My Windows 10 development setup includes vagrant and babun. Babun is an awesome Windows shell built on top of cygwin babun.github.io with oh-my-zsh. Throw in vagrant to manage development VMs, and I can do all my work via the command-line over SSH.

With tmux installed on the VM, I don’t need to install a resource-heavy desktop environment. The major downside is full terminal support from a cygwin shell inside of Windows. Things start to get complicated when running vim inside of tmux. Specifically, getting full 256 color support is not straight-forward. Throw in neovim instead of vim, and you need to take additional steps. There’s numerous Stackoverflow posts dating back to 2012 on how to fix the problem.

In your ~/.vimrc

set t_Co=256

This forces vim to use 256 colors. If the terminal doesn’t support 256 colors, then this config setting won’t work.
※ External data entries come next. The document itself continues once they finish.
import Literature.Probability.Process.NestedStoppedMartingales
import Literature.Probability.Process.MartingaleLimit
import HarnessLib

/-!
# Freezing a bounded local martingale at the end of its stochastic interval

Topic `Probability/Process`; generic (any filtered finite measure space, raw filtration, no usual
conditions); theorems and one definition, no named fact. This is the abstract form of the step
"`(M_t, t < T)` is a bounded (local) martingale, hence `M_t` converges a.s. when `t ↑ T`; extend
`M` past `T` by its left limit: the extension is a bounded martingale on `[0, ∞)`" as it is used
for the restriction martingales of Lawler–Schramm–Werner (2003) (proof of Thm. 6.1: "By the
martingale convergence theorem, the a.s. limit `Y_T := lim_{t ↗ T} Y_t` exists"; end of the
proof of Thm. 8.4: "since `M_t` converges a.s. and in `L¹` when `t → T`"), written once and for all
for a bounded process `Y` and a non-decreasing sequence of optional times `τ₀ ≤ τ₁ ≤ ⋯`
(a localising sequence of the stochastic interval `⋃ₖ [0, τ_k]`) such that every stopped process
`Y^{τ_k}` is a martingale with a.s. continuous paths:

* `frozenLimit Y τ t ω = limsup_k Y^{τ_k}_t(ω)` — the frozen extension `Ȳ`;
* pathwise: `|Ȳ| ≤ C` if `|Y| ≤ C` (`abs_frozenLimit_le`, `frozenLimit_mem_Icc`); `Ȳ_t = Y_t`
  as soon as `t ≤ τ_k` for some `k` (`frozenLimit_eq_of_le`); and on the event where the nested
  stopped paths are uniformly Cauchy (`Process.ae_nested_stoppedProcess_cauchy`) and all `τ_k`
  are finite there is a terminal value `L` with `Ȳ_t = L` at every `t ≥ sup_k τ_k`, `Ȳ_s → L`
  as `s ↑ τ∞` whenever the `τ_k < τ∞` exhaust `[0, τ∞)`, and `Ȳ_t → L` as `t → ∞` when the
  `τ_k` exhaust `[0, ∞)` (`exists_frozen_of_cauchy`);
* `martingale_frozenLimit` — **`Ȳ` is a bounded `𝓕`-martingale** (bounded a.s. limit of the
  martingales `Y^{τ_k}`, `Process.martingale_of_tendsto_of_abs_le`), strongly adapted
  (`stronglyAdapted_frozenLimit`), with `Y^{τ_k}_t → Ȳ_t` a.s. at all times
  (`ae_tendsto_frozenLimit`) and the frozen behaviour a.s. (`ae_exists_frozen`).

The tree's `SLERestrictionConvergence` / `SLERestrictionMartingaleExists` carry out exactly this
argument for the SLE_{8/3} restriction martingale of [LSW] Prop. 5.2/5.3; this file abstracts it
so that other local martingales on stochastic intervals (the one-sided martingale of [LSW]
Lemma 8.9, the compensated martingales of [LSW] Thm. 6.5) can be frozen by instantiation.

## References

* D. Revuz, M. Yor, *Continuous Martingales and Brownian Motion* (3rd ed., 1999), Ch. IV §1
  (continuous local martingales on stochastic intervals, Prop. (1.23)), Ch. II Thm (2.10)
  (convergence of bounded martingales).
* G. F. Lawler, O. Schramm, W. Werner, *Conformal restriction: the chordal case*, J. Amer. Math.
  Soc. 16 (2003), proof of Thm. 6.1 and end of the proof of Thm. 8.4.
  [LawlerSchrammWerner2003Restriction]
-/

noncomputable section

open MeasureTheory Filter Topology Set
open scoped NNReal

namespace Literature.Probability.Process

variable {Ω : Type*} {m : MeasurableSpace Ω} {𝓕 : Filtration ℝ≥0 m} {P : Measure Ω}
  {Y : ℝ≥0 → Ω → ℝ} {τ : ℕ → Ω → WithTop ℝ≥0} {C : ℝ}

/-- **The frozen extension `Ȳ_t = limsup_k Y^{τ_k}_t`** of a process `Y` along a sequence of
random times `τ_k` (the a.s. limit of the stopped processes when these are nested bounded
continuous martingales). Revuz–Yor (1999), Ch. IV §1. [folklore] -/
def frozenLimit (Y : ℝ≥0 → Ω → ℝ) (τ : ℕ → Ω → WithTop ℝ≥0) (t : ℝ≥0) (ω : Ω) : ℝ :=
  limsup (fun k ↦ stoppedProcess Y (τ k) t ω) atTop

/-! ### Pathwise properties -/

section Pathwise

omit m in
/-- Values of the frozen extension lie in any interval containing the values of `Y`. [folklore] -/
theorem frozenLimit_mem_Icc {a b : ℝ} (h : ∀ t ω, Y t ω ∈ Icc a b) (t : ℝ≥0) (ω : Ω) :
    frozenLimit Y τ t ω ∈ Icc a b := by
  rw [frozenLimit]
  have hb : ∀ k : ℕ, stoppedProcess Y (τ k) t ω ≤ b := fun k ↦ (h _ ω).2
  have ha : ∀ k : ℕ, a ≤ stoppedProcess Y (τ k) t ω := fun k ↦ (h _ ω).1
  have hbdd : IsBoundedUnder (· ≤ ·) atTop fun k : ℕ ↦ stoppedProcess Y (τ k) t ω :=
    ⟨b, eventually_map.2 (Eventually.of_forall hb)⟩
  have hbddb : IsBoundedUnder (· ≥ ·) atTop fun k : ℕ ↦ stoppedProcess Y (τ k) t ω :=
    ⟨a, eventually_map.2 (Eventually.of_forall ha)⟩
  exact ⟨le_limsup_of_frequently_le (Frequently.of_forall ha) hbdd,
    limsup_le_of_le hbddb.isCoboundedUnder_le (Eventually.of_forall hb)⟩

omit m in
/-- `|Ȳ| ≤ C` when `|Y| ≤ C`. [folklore] -/
theorem abs_frozenLimit_le (hC : ∀ t ω, |Y t ω| ≤ C) (t : ℝ≥0) (ω : Ω) :
    |frozenLimit Y τ t ω| ≤ C := by
  have h := frozenLimit_mem_Icc (τ := τ) (a := -C) (b := C)
    (fun t ω ↦ ⟨neg_le_of_abs_le (hC t ω), le_of_abs_le (hC t ω)⟩) t ω
  exact abs_le.2 ⟨h.1, h.2⟩

omit m in
/-- **Before the localising times `Ȳ = Y`**: if `t ≤ τ_k(ω)` for some `k` (and the `τ_k` are
non-decreasing in `k`) then `Ȳ_t(ω) = Y_t(ω)`. [folklore] -/
theorem frozenLimit_eq_of_le (hτ : ∀ ω, Monotone (τ · ω)) {t : ℝ≥0} {ω : Ω} {k : ℕ}
    (h : (t : WithTop ℝ≥0) ≤ τ k ω) : frozenLimit Y τ t ω = Y t ω := by
  have hev : ∀ᶠ J in atTop, stoppedProcess Y (τ J) t ω = Y t ω := by
    filter_upwards [eventually_ge_atTop k] with J hJ
    exact stoppedProcess_eq_of_le (h.trans (hτ ω hJ))
  rw [frozenLimit]
  exact (tendsto_const_nhds.congr' (EventuallyEq.symm hev)).limsup_eq

omit m in
/-- On the Cauchy event the stopped values converge to `Ȳ` at every time. [folklore] -/
theorem tendsto_frozenLimit_of_cauchy {ω : Ω}
    (hω : ∀ ε : ℝ, 0 < ε → ∃ K : ℕ, ∀ k, K ≤ k → ∀ J, k ≤ J → ∀ r : ℝ≥0,
      |stoppedProcess Y (τ J) r ω - stoppedProcess Y (τ k) r ω| ≤ ε) (t : ℝ≥0) :
    Tendsto (fun k ↦ stoppedProcess Y (τ k) t ω) atTop (𝓝 (frozenLimit Y τ t ω)) := by
  -- the sequence `k ↦ Y^{τ_k}_t(ω)` is Cauchy, hence converges, and its limit is its `limsup`
  set x : ℕ → ℝ := fun k ↦ stoppedProcess Y (τ k) t ω with hx
  have hcs : CauchySeq x := by
    rw [Metric.cauchySeq_iff']
    intro ε hε
    obtain ⟨K, hK⟩ := hω (ε / 2) (by positivity)
    refine ⟨K, fun J hJ ↦ ?_⟩
    rw [Real.dist_eq]
    exact lt_of_le_of_lt (hK K le_rfl J hJ t) (by linarith)
  obtain ⟨c, hc'⟩ := cauchySeq_tendsto_of_complete hcs
  rw [frozenLimit, ← hx, hc'.limsup_eq]
  exact hc'

omit m in
/-- **On the Cauchy event `Ȳ` is frozen at the terminal time** `τ∞ = sup_k τ_k` (all `τ_k`
finite, non-decreasing): there is `L` — the limit of the frozen values `Y_{τ_k}` — with
(i) `Ȳ_t = L` at every time `t` beyond all `τ_k`; (ii) if the `τ_k` are `< τ₀` and every `s < τ₀`
is `≤` some `τ_k`, then `Ȳ_s → L` as `s ↑ τ₀`; (iii) if every `t` is `≤` some `τ_k`, then
`Ȳ_t → L` as `t → ∞`. Revuz–Yor (1999), Ch. IV §1 with Ch. II Thm (2.10).
[cite: LawlerSchrammWerner2003Restriction, proof of Thm. 6.1 and end of the proof of Thm. 8.4] -/
theorem exists_frozen_of_cauchy (hτ : ∀ ω, Monotone (τ · ω)) {ω : Ω} (hfin : ∀ k, τ k ω ≠ ⊤)
    (hω : ∀ ε : ℝ, 0 < ε → ∃ K : ℕ, ∀ k, K ≤ k → ∀ J, k ≤ J → ∀ r : ℝ≥0,
      |stoppedProcess Y (τ J) r ω - stoppedProcess Y (τ k) r ω| ≤ ε) :
    ∃ L : ℝ, (∀ t : ℝ≥0, (∀ k, τ k ω ≤ t) → frozenLimit Y τ t ω = L) ∧
      (∀ τ₀ : ℝ≥0, (∀ k, τ k ω < τ₀) → (∀ s : ℝ≥0, s < τ₀ → ∃ k, (s : WithTop ℝ≥0) ≤ τ k ω) →
        Tendsto (fun s ↦ frozenLimit Y τ s ω) (𝓝[<] τ₀) (𝓝 L)) ∧
      ((∀ t : ℝ≥0, ∃ k, (t : WithTop ℝ≥0) ≤ τ k ω) →
        Tendsto (fun t ↦ frozenLimit Y τ t ω) atTop (𝓝 L)) := by
  -- the localising times as finite times `σ k`
  set σ : ℕ → ℝ≥0 := fun k ↦ (τ k ω).untop (hfin k) with hσ
  have hσeq : ∀ k, τ k ω = σ k := fun k ↦ (WithTop.coe_untop _ (hfin k)).symm
  have hσmono : Monotone σ := fun k J hkJ ↦ by
    have h1 : τ k ω ≤ τ J ω := hτ ω hkJ
    rw [hσeq, hσeq] at h1
    exact_mod_cast h1
  -- the frozen values `y k = Y_{σ k}` and their limit
  set y : ℕ → ℝ := fun k ↦ Y (σ k) ω with hy
  have hstop_ge : ∀ k (r : ℝ≥0), σ k ≤ r → stoppedProcess Y (τ k) r ω = y k := fun k r hr ↦ by
    rw [stoppedProcess_eq_of_ge (by rw [hσeq]; exact_mod_cast hr), hσeq]
    rfl
  have hycauchy : ∀ ε : ℝ, 0 < ε → ∃ K, ∀ k, K ≤ k → ∀ J, k ≤ J → |y J - y k| ≤ ε := by
    intro ε hε
    obtain ⟨K, hK⟩ := hω ε hε
    refine ⟨K, fun k hk J hJ ↦ ?_⟩
    have := hK k hk J hJ (σ J)
    rwa [hstop_ge J (σ J) le_rfl, hstop_ge k (σ J) (hσmono hJ)] at this
  obtain ⟨L, hL⟩ : ∃ L, Tendsto y atTop (𝓝 L) := by
    refine cauchySeq_tendsto_of_complete (Metric.cauchySeq_iff'.2 fun ε hε ↦ ?_)
    obtain ⟨K, hK⟩ := hycauchy (ε / 2) (by positivity)
    exact ⟨K, fun J hJ ↦ by rw [Real.dist_eq]; exact lt_of_le_of_lt (hK K le_rfl J hJ) (by linarith)⟩
  have hLy : ∀ ε : ℝ, 0 < ε → ∃ K, ∀ k, K ≤ k → |L - y k| ≤ ε := fun ε hε ↦ by
    obtain ⟨K, hK⟩ := hycauchy ε hε
    refine ⟨K, fun k hk ↦ ?_⟩
    have : Tendsto (fun J ↦ |y J - y k|) atTop (𝓝 |L - y k|) := (hL.sub tendsto_const_nhds).abs
    exact le_of_tendsto this (eventually_atTop.2 ⟨k, fun J hJ ↦ hK k hk J hJ⟩)
  -- the key estimate: `|Ȳ_s - L| ≤ 2ε/3 + ε/3` for `s ≥ σ k`, `k` large, `s ≤ τ J` for some `J`
  have hclose : ∀ ε : ℝ, 0 < ε → ∃ k : ℕ, ∀ s : ℝ≥0, σ k ≤ s →
      (∃ J, (s : WithTop ℝ≥0) ≤ τ J ω) → |frozenLimit Y τ s ω - L| < ε := by
    intro ε hε
    obtain ⟨K, hK⟩ := hω (ε / 3) (by positivity)
    obtain ⟨K', hK'⟩ := hLy (ε / 3) (by positivity)
    refine ⟨max K K', fun s hs hJ ↦ ?_⟩
    set k := max K K' with hk
    obtain ⟨j, hj⟩ := hJ
    set J := max j k with hJdef
    have hJs : (s : WithTop ℝ≥0) ≤ τ J ω := hj.trans (hτ ω (le_max_left _ _))
    have h1 := hK k (le_max_left _ _) J (le_max_right _ _) s
    rw [stoppedProcess_eq_of_le hJs, hstop_ge k s hs] at h1
    have h2 := hK' k (le_max_right _ _)
    rw [frozenLimit_eq_of_le hτ hJs]
    have : |Y s ω - L| ≤ |Y s ω - y k| + |L - y k| := by
      have := abs_sub_le (Y s ω) (y k) L
      rw [abs_sub_comm (y k) L] at this; exact this
    linarith
  refine ⟨L, ?_, ?_, ?_⟩
  · -- (i) beyond all `τ_k`, `Ȳ = L`
    intro t ht
    have hev : ∀ k, stoppedProcess Y (τ k) t ω = y k := fun k ↦
      hstop_ge k t (by have := ht k; rw [hσeq] at this; exact_mod_cast this)
    rw [frozenLimit]
    simp_rw [hev]
    exact hL.limsup_eq
  · -- (ii) the left limit at `τ₀`
    intro τ₀ hlt hexh
    have hσlt : ∀ k, σ k < τ₀ := fun k ↦ by have := hlt k; rw [hσeq] at this; exact_mod_cast this
    rw [Metric.tendsto_nhdsWithin_nhds]
    intro ε hε
    obtain ⟨k, hk⟩ := hclose ε hε
    have hσk : (σ k : ℝ) < τ₀ := by exact_mod_cast hσlt k
    refine ⟨(τ₀ : ℝ) - σ k, by linarith, fun s hs hds ↦ ?_⟩
    have hsτ : s < τ₀ := hs
    have hsτ' : (s : ℝ) ≤ τ₀ := by exact_mod_cast hsτ.le
    have hσs : σ k ≤ s := by
      rw [NNReal.dist_eq, abs_sub_comm, abs_of_nonneg (by linarith)] at hds
      have : (σ k : ℝ) ≤ s := by linarith
      exact_mod_cast this
    rw [Real.dist_eq]
    exact hk s hσs (hexh s hsτ)
  · -- (iii) the limit at infinity
    intro hall
    refine Metric.tendsto_atTop.2 fun ε hε ↦ ?_
    obtain ⟨k, hk⟩ := hclose ε hε
    exact ⟨σ k, fun r hr ↦ by rw [Real.dist_eq]; exact hk r hr (hall r)⟩

end Pathwise

/-! ### The frozen extension is a bounded martingale -/

section Measure

variable [IsFiniteMeasure P]
  (hτ : ∀ ω, Monotone (τ · ω)) (hopt : ∀ k, IsOptionalTime 𝓕 (τ k))
  (hX : ∀ k, Martingale (stoppedProcess Y (τ k)) 𝓕 P) (hC : ∀ t ω, |Y t ω| ≤ C)
  (hcont : ∀ k, ∀ᵐ ω ∂P, Continuous fun t ↦ stoppedProcess Y (τ k) t ω)

omit [IsFiniteMeasure P] in
include hX in
/-- `Ȳ` is strongly adapted (a `limsup` of adapted processes). [folklore] -/
theorem stronglyAdapted_frozenLimit : StronglyAdapted 𝓕 (frozenLimit Y τ) := fun t ↦
  (Measurable.limsup fun k ↦ ((hX k).stronglyMeasurable t).measurable).stronglyMeasurable

include hτ hopt hX hC hcont in
/-- **A.s., the stopped processes converge to `Ȳ` at every time** (they are a.s. uniformly
Cauchy, `ae_nested_stoppedProcess_cauchy`). [cite: RevuzYor1999, Ch. II Thm (2.10)] -/
theorem ae_tendsto_frozenLimit :
    ∀ᵐ ω ∂P, ∀ t, Tendsto (fun k ↦ stoppedProcess Y (τ k) t ω) atTop (𝓝 (frozenLimit Y τ t ω)) := by
  filter_upwards [ae_nested_stoppedProcess_cauchy hτ hopt hX hC hcont] with ω hω t
  exact tendsto_frozenLimit_of_cauchy hω t

include hτ hopt hX hC hcont in
/-- **The frozen extension `Ȳ` is a martingale** (bounded a.s. limit of the martingales
`Y^{τ_k}`, `martingale_of_tendsto_of_abs_le`). Revuz–Yor (1999), Ch. IV Prop. (1.23) / Ch. II §1.
[cite: RevuzYor1999, Ch. IV §1] -/
theorem martingale_frozenLimit : Martingale (frozenLimit Y τ) 𝓕 P := by
  refine martingale_of_tendsto_of_abs_le (M := fun k ↦ stoppedProcess Y (τ k)) hX
    (C := fun _ ↦ C) (fun k t ω ↦ ?_) (fun t ↦ ?_) (stronglyAdapted_frozenLimit hX)
  · simp only [stoppedProcess]
    exact hC _ ω
  · filter_upwards [ae_tendsto_frozenLimit hτ hopt hX hC hcont] with ω hω
    exact hω t

include hτ hopt hX hC hcont in
/-- **A.s., `Ȳ` is frozen at the terminal time** (the conclusions of `exists_frozen_of_cauchy`
hold almost surely on the event that all `τ_k` are finite).
[cite: LawlerSchrammWerner2003Restriction, proof of Thm. 6.1 and end of the proof of Thm. 8.4] -/
theorem ae_exists_frozen :
    ∀ᵐ ω ∂P, (∀ k, τ k ω ≠ ⊤) →
      ∃ L : ℝ, (∀ t : ℝ≥0, (∀ k, τ k ω ≤ t) → frozenLimit Y τ t ω = L) ∧
        (∀ τ₀ : ℝ≥0, (∀ k, τ k ω < τ₀) → (∀ s : ℝ≥0, s < τ₀ → ∃ k, (s : WithTop ℝ≥0) ≤ τ k ω) →
          Tendsto (fun s ↦ frozenLimit Y τ s ω) (𝓝[<] τ₀) (𝓝 L)) ∧
        ((∀ t : ℝ≥0, ∃ k, (t : WithTop ℝ≥0) ≤ τ k ω) →
          Tendsto (fun t ↦ frozenLimit Y τ t ω) atTop (𝓝 L)) := by
  filter_upwards [ae_nested_stoppedProcess_cauchy hτ hopt hX hC hcont] with ω hω hfin
  exact exists_frozen_of_cauchy hτ hfin hω

end Measure

end Literature.Probability.Process

end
Neovim ignores t_Co.

You can determine how many colors the terminal supports with tput colors.

In your ~/.tmux.conf

set -g default-terminal "screen-256color" 

Will force tmux to emulate a screen 256 color terminal.

The arch Linux tmux wiki suggests running tmux -2 if the colors still don’t work.

Lastly, neovim appeared to be very picky with the TERM environment variable.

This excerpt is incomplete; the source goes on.